◆ What needs to be done
In the records below, count every line that includes the word "YangMills". Provide the total alone.
Data for this exercise Block Start
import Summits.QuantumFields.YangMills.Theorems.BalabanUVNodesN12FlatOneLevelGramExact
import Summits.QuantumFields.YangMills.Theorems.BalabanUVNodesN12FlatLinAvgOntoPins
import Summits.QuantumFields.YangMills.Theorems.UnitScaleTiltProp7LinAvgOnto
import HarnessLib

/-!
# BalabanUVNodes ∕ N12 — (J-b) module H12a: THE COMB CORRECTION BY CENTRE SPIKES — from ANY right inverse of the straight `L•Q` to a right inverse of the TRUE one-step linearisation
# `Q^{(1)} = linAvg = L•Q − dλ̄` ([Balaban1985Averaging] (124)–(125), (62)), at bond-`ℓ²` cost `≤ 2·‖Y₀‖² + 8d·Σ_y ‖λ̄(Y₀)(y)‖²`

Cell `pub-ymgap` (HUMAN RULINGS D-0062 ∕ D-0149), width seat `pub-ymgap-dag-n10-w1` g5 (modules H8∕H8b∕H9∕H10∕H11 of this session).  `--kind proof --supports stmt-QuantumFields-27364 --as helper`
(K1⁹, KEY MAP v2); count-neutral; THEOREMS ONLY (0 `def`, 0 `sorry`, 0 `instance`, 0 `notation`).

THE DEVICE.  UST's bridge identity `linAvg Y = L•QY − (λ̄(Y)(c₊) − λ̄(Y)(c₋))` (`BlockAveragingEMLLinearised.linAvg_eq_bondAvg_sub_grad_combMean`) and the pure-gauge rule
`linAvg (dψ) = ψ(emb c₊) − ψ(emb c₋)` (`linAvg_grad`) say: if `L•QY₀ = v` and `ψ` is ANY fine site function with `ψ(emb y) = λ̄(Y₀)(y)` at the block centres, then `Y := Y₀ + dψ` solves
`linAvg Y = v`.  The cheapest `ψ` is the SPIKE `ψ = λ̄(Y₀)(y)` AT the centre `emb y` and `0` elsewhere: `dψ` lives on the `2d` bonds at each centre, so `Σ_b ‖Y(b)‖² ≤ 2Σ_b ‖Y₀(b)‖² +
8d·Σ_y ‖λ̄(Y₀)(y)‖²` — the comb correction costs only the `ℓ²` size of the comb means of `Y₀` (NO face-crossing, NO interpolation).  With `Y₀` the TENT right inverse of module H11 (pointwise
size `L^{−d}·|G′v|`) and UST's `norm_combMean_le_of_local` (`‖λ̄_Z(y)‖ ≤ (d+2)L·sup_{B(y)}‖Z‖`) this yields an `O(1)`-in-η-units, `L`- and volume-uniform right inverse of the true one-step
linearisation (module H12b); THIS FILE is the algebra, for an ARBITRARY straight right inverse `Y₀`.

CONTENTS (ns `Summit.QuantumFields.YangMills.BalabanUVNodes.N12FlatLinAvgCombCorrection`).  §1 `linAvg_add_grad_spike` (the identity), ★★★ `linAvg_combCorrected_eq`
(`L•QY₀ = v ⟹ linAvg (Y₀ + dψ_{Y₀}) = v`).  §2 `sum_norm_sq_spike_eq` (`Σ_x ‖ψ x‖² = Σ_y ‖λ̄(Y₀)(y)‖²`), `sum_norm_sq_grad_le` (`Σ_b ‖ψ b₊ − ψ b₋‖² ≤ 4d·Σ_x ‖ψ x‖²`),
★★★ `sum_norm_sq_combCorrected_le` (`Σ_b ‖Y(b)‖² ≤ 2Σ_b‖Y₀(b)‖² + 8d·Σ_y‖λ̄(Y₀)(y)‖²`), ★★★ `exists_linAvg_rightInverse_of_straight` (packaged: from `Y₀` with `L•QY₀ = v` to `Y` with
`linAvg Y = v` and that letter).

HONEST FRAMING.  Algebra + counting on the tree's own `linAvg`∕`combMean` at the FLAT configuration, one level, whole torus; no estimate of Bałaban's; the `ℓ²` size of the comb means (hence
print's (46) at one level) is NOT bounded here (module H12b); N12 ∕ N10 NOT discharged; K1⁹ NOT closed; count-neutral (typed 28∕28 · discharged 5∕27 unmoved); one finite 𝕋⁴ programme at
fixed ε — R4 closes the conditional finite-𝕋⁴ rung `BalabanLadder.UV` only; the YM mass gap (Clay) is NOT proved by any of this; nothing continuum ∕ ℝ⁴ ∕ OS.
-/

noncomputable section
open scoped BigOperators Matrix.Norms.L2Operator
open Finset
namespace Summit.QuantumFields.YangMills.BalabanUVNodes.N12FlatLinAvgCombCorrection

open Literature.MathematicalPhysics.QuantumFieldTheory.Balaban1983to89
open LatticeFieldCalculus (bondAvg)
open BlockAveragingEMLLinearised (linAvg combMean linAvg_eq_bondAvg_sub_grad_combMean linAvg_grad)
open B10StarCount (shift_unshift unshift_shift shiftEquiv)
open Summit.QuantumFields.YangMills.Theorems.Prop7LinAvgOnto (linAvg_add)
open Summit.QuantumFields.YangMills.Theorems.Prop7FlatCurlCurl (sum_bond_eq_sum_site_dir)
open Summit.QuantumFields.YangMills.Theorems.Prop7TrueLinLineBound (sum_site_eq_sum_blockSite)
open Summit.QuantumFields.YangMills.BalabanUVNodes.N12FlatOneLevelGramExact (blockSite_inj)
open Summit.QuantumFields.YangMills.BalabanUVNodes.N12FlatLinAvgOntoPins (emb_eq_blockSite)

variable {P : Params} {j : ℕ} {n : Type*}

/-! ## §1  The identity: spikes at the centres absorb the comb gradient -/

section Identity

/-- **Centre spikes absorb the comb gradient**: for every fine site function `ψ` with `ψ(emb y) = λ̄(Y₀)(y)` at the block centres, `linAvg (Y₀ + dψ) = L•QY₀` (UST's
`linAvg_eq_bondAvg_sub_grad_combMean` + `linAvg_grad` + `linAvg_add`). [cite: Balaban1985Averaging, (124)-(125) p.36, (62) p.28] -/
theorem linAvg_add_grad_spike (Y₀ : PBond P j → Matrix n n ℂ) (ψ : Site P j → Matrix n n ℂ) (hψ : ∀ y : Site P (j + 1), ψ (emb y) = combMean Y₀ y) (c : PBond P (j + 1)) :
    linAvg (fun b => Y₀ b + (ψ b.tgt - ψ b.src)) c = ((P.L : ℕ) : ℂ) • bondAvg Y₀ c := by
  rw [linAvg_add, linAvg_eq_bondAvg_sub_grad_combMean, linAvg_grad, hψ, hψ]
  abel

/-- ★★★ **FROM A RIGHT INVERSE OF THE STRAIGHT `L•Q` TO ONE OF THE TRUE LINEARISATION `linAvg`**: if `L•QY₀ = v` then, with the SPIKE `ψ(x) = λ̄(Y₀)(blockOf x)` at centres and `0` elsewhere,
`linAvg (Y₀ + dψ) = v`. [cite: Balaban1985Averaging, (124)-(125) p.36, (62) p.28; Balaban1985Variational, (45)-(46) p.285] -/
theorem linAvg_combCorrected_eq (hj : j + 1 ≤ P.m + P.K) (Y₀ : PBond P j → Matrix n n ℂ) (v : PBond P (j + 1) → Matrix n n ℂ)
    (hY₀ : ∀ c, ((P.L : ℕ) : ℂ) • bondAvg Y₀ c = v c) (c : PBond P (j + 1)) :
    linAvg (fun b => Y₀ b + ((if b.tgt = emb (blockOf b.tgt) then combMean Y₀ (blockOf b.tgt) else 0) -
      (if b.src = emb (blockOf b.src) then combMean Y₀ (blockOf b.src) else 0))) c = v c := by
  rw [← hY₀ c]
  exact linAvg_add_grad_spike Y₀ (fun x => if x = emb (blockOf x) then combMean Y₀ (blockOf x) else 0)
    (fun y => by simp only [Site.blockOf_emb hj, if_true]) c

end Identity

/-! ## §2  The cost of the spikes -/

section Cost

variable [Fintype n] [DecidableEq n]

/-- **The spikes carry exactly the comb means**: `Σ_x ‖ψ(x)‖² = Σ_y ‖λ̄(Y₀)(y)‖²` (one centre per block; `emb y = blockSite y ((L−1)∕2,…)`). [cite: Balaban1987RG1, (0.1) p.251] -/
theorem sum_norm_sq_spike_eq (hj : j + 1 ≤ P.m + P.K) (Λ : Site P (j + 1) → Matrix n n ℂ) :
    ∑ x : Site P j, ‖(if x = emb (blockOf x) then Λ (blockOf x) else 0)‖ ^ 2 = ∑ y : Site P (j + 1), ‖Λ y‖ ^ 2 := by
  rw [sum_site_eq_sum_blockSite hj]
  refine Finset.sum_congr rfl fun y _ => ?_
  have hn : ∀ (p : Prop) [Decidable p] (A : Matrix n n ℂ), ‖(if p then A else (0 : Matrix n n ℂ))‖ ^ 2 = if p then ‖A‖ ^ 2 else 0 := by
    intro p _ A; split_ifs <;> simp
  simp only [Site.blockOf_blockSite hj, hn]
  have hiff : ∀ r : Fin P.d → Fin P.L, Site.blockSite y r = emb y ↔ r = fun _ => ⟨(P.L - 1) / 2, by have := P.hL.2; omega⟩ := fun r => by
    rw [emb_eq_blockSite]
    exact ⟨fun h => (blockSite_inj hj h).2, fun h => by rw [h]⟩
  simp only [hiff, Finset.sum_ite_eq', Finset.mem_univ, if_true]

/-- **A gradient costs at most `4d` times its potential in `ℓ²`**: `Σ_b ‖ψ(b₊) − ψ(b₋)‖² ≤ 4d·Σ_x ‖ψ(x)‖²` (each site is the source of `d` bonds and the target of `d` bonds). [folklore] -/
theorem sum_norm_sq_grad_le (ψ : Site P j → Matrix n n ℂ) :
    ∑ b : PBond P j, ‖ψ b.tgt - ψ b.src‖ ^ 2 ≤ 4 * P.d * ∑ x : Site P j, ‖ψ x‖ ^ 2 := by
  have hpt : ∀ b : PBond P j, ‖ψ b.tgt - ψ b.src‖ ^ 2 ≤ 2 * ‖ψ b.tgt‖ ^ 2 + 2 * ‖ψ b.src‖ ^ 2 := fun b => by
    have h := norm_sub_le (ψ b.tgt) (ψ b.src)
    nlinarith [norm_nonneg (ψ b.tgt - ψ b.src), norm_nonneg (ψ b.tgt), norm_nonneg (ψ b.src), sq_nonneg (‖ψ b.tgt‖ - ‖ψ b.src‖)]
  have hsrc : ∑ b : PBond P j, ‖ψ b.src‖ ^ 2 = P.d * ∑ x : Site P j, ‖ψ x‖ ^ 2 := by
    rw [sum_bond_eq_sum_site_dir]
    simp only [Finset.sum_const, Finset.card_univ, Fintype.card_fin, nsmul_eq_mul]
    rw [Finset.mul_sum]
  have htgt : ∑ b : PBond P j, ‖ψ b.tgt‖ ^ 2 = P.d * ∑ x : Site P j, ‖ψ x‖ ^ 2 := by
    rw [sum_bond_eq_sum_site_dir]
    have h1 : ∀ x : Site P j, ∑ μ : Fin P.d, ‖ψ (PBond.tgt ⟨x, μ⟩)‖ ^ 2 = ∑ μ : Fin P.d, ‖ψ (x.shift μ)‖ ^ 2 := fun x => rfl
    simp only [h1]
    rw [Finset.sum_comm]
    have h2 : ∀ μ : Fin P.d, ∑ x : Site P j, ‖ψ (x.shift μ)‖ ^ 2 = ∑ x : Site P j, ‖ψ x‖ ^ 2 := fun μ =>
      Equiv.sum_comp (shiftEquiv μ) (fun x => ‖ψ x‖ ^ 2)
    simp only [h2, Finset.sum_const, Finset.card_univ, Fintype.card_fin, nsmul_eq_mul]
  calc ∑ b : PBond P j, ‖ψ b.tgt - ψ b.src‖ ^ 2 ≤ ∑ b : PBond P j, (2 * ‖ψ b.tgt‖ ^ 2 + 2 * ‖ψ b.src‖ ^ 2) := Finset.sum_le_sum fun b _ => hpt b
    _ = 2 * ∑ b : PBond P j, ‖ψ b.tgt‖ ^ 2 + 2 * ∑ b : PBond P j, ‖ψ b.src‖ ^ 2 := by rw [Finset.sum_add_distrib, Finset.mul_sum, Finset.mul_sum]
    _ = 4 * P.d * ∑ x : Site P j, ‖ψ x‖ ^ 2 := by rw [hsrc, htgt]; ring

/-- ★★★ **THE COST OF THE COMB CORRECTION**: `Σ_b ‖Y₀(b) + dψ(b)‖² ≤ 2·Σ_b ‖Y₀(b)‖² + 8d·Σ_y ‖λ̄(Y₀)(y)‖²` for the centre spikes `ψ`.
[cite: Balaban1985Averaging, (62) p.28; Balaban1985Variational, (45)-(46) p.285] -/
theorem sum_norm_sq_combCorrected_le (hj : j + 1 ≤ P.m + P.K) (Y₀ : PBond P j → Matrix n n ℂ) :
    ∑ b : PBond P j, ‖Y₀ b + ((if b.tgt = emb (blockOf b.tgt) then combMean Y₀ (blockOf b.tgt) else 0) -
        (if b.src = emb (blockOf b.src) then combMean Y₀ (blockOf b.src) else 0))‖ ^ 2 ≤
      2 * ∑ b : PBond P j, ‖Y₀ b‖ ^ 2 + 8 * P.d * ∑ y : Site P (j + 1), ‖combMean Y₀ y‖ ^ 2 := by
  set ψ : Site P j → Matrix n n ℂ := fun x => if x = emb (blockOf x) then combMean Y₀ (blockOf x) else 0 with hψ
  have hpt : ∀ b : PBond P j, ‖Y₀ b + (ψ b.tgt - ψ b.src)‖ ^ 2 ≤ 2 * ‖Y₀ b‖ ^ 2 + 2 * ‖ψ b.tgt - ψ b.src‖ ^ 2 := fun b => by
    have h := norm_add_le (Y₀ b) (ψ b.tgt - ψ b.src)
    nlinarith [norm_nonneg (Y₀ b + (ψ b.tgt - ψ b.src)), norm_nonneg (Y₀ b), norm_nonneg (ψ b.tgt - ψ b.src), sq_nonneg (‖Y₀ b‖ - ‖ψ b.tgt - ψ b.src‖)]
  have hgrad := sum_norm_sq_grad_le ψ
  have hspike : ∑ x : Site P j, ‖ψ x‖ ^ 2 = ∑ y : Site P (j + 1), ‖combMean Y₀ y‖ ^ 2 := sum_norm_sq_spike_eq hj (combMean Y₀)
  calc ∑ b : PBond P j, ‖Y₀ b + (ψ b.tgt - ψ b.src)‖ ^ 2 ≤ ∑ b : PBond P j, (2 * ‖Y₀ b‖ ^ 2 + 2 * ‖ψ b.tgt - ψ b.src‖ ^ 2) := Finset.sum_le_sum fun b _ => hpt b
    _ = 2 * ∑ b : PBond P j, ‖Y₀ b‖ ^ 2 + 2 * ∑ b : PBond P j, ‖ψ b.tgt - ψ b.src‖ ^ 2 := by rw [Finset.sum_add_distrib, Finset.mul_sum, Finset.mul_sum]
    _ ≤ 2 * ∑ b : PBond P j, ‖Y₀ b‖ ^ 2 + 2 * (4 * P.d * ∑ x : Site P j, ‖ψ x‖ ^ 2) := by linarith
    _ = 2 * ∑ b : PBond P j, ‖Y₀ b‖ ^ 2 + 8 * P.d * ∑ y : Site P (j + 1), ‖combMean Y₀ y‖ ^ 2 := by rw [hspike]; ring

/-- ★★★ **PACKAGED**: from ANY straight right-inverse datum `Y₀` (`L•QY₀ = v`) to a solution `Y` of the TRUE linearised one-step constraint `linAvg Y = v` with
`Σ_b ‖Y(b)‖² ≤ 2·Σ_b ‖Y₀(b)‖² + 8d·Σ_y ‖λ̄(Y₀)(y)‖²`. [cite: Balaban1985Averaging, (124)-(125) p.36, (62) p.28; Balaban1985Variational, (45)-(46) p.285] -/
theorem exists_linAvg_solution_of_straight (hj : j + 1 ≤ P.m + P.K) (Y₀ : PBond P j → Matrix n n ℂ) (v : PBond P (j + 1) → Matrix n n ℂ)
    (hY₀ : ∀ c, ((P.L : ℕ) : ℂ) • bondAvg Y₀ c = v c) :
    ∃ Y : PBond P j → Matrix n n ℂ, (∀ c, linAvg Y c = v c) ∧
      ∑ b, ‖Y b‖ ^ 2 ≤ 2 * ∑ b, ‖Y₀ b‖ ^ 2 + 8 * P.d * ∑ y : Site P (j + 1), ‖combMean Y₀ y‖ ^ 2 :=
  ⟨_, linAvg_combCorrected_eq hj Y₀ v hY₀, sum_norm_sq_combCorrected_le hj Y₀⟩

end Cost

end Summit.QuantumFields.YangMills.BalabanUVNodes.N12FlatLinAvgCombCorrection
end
Data for this exercise Block End
◆ The completed task
11